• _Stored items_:
---+---

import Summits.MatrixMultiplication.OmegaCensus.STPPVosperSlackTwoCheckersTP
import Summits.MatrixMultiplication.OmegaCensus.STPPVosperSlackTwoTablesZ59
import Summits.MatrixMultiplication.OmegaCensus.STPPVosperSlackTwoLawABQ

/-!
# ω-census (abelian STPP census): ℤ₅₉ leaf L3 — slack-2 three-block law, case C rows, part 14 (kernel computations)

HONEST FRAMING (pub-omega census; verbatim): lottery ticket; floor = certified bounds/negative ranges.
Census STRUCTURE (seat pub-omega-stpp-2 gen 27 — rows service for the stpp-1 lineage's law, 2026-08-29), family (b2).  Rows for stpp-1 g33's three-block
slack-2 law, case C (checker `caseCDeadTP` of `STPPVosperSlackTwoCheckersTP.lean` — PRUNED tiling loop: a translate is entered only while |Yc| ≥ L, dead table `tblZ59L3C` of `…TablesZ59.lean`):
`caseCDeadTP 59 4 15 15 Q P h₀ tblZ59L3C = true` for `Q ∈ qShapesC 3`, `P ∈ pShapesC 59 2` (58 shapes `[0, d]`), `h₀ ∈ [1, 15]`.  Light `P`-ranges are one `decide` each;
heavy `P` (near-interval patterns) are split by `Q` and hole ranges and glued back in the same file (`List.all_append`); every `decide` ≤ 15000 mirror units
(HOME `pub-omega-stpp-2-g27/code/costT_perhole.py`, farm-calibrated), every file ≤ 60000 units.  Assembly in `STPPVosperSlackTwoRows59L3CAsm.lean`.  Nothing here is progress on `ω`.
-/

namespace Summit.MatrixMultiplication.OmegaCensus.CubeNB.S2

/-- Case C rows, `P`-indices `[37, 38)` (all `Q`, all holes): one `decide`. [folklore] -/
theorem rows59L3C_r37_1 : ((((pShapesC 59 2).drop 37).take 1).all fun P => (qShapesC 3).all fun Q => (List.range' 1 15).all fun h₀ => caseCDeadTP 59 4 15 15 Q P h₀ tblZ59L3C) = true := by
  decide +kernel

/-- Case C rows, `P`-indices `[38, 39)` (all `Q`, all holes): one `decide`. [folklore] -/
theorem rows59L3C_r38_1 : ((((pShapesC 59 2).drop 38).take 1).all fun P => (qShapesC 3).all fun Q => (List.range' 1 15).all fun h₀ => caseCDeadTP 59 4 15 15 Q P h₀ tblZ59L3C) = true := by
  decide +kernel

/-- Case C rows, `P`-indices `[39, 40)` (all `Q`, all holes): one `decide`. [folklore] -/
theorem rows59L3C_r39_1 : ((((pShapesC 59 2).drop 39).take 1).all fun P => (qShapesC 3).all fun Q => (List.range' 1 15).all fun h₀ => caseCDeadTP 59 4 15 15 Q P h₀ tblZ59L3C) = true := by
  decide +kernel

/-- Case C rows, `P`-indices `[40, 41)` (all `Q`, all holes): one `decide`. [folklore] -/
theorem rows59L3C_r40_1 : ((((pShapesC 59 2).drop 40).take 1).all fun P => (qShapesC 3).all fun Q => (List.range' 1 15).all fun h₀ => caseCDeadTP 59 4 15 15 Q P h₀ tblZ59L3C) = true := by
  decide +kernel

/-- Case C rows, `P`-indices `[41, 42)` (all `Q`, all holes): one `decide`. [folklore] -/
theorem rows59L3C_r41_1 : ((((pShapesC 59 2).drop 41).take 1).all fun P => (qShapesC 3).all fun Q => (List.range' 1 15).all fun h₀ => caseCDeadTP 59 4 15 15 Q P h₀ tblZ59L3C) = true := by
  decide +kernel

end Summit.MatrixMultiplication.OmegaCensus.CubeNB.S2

---+---

Only the lines from the one holding "theorem rows59L3C_r41_1 : ((((pShapesC" to the end of the entries above belong in the answer, each copied exactly.

theorem rows59L3C_r41_1 : ((((pShapesC 59 2).drop 41).take 1).all fun P => (qShapesC 3).all fun Q => (List.range' 1 15).all fun h₀ => caseCDeadTP 59 4 15 15 Q P h₀ tblZ59L3C) = true := by
  decide +kernel

end Summit.MatrixMultiplication.OmegaCensus.CubeNB.S2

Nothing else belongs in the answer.